Supplied entries:
===============

/-! ## §2 Composition (kernel-checked, no sorry below this line) -/

/-- **Exact lifts on the polystable model.**  From the two stubs: if the generators `γ ∈ S` lift up to depth-`⊤` degeneration on
`A` (an affine representation of `per_n`), then the polystable model `P` of `A` carries EXACT constant lifts of every `γ ∈ S`
(`γ ⋆ P` is a degeneration-closed degeneration of `γ ⋆ A` by functoriality; JH transport). [cite: King1994, Thm. 4.1] -/
theorem exactLifts_of_model (h₁ : Stmt.stub_polystableModel) (h₂ : Stmt.stub_jordanHolder) {n m : ℕ}
    {S : Set (GL (Fin n × Fin n) ℂ)} {A : Matrix (Fin m) (Fin m) (MvPolynomial (Fin n × Fin n) ℂ)}
    (hA : IsAffineDetRepr (perPoly (Fin n) ℂ) A) (hL : DepthLifts ⊤ S A) :
    ∃ P : Matrix (Fin m) (Fin m) (MvPolynomial (Fin n × Fin n) ℂ),
      IsAffineDetRepr (perPoly (Fin n) ℂ) P ∧ DepthLifts 0 S P := by
  obtain ⟨P, hAP, hP, hPc⟩ := h₁ n m A hA
  have hdet : A.det ≠ 0 := by rw [hA.2]; exact perPoly_ne_zero (Fin n) ℂ
  refine ⟨P, hP, fun γ hγ => ?_⟩
  obtain ⟨B, hAB, hγB⟩ := hL γ hγ
  exact ⟨Matrix.linSubstEntries γ P,
    h₂ n m A (Matrix.linSubstEntries γ A) B P (Matrix.linSubstEntries γ P) hdet hAB hγB hAP hPc
      (hAP.linSubstEntries γ) (hPc.linSubstEntries γ),
    IsDegeneration.refl _⟩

===============

Exercise description:
Write out exactly the lines that run from the one containing "(hA : IsAffineDetRepr" to the end of the records, both end lines included.

Output for this task:
    (hA : IsAffineDetRepr (perPoly (Fin n) ℂ) A) (hL : DepthLifts ⊤ S A) :
    ∃ P : Matrix (Fin m) (Fin m) (MvPolynomial (Fin n × Fin n) ℂ),
      IsAffineDetRepr (perPoly (Fin n) ℂ) P ∧ DepthLifts 0 S P := by
  obtain ⟨P, hAP, hP, hPc⟩ := h₁ n m A hA
  have hdet : A.det ≠ 0 := by rw [hA.2]; exact perPoly_ne_zero (Fin n) ℂ
  refine ⟨P, hP, fun γ hγ => ?_⟩
  obtain ⟨B, hAB, hγB⟩ := hL γ hγ
  exact ⟨Matrix.linSubstEntries γ P,
    h₂ n m A (Matrix.linSubstEntries γ A) B P (Matrix.linSubstEntries γ P) hdet hAB hγB hAP hPc
      (hAP.linSubstEntries γ) (hPc.linSubstEntries γ),
    IsDegeneration.refl _⟩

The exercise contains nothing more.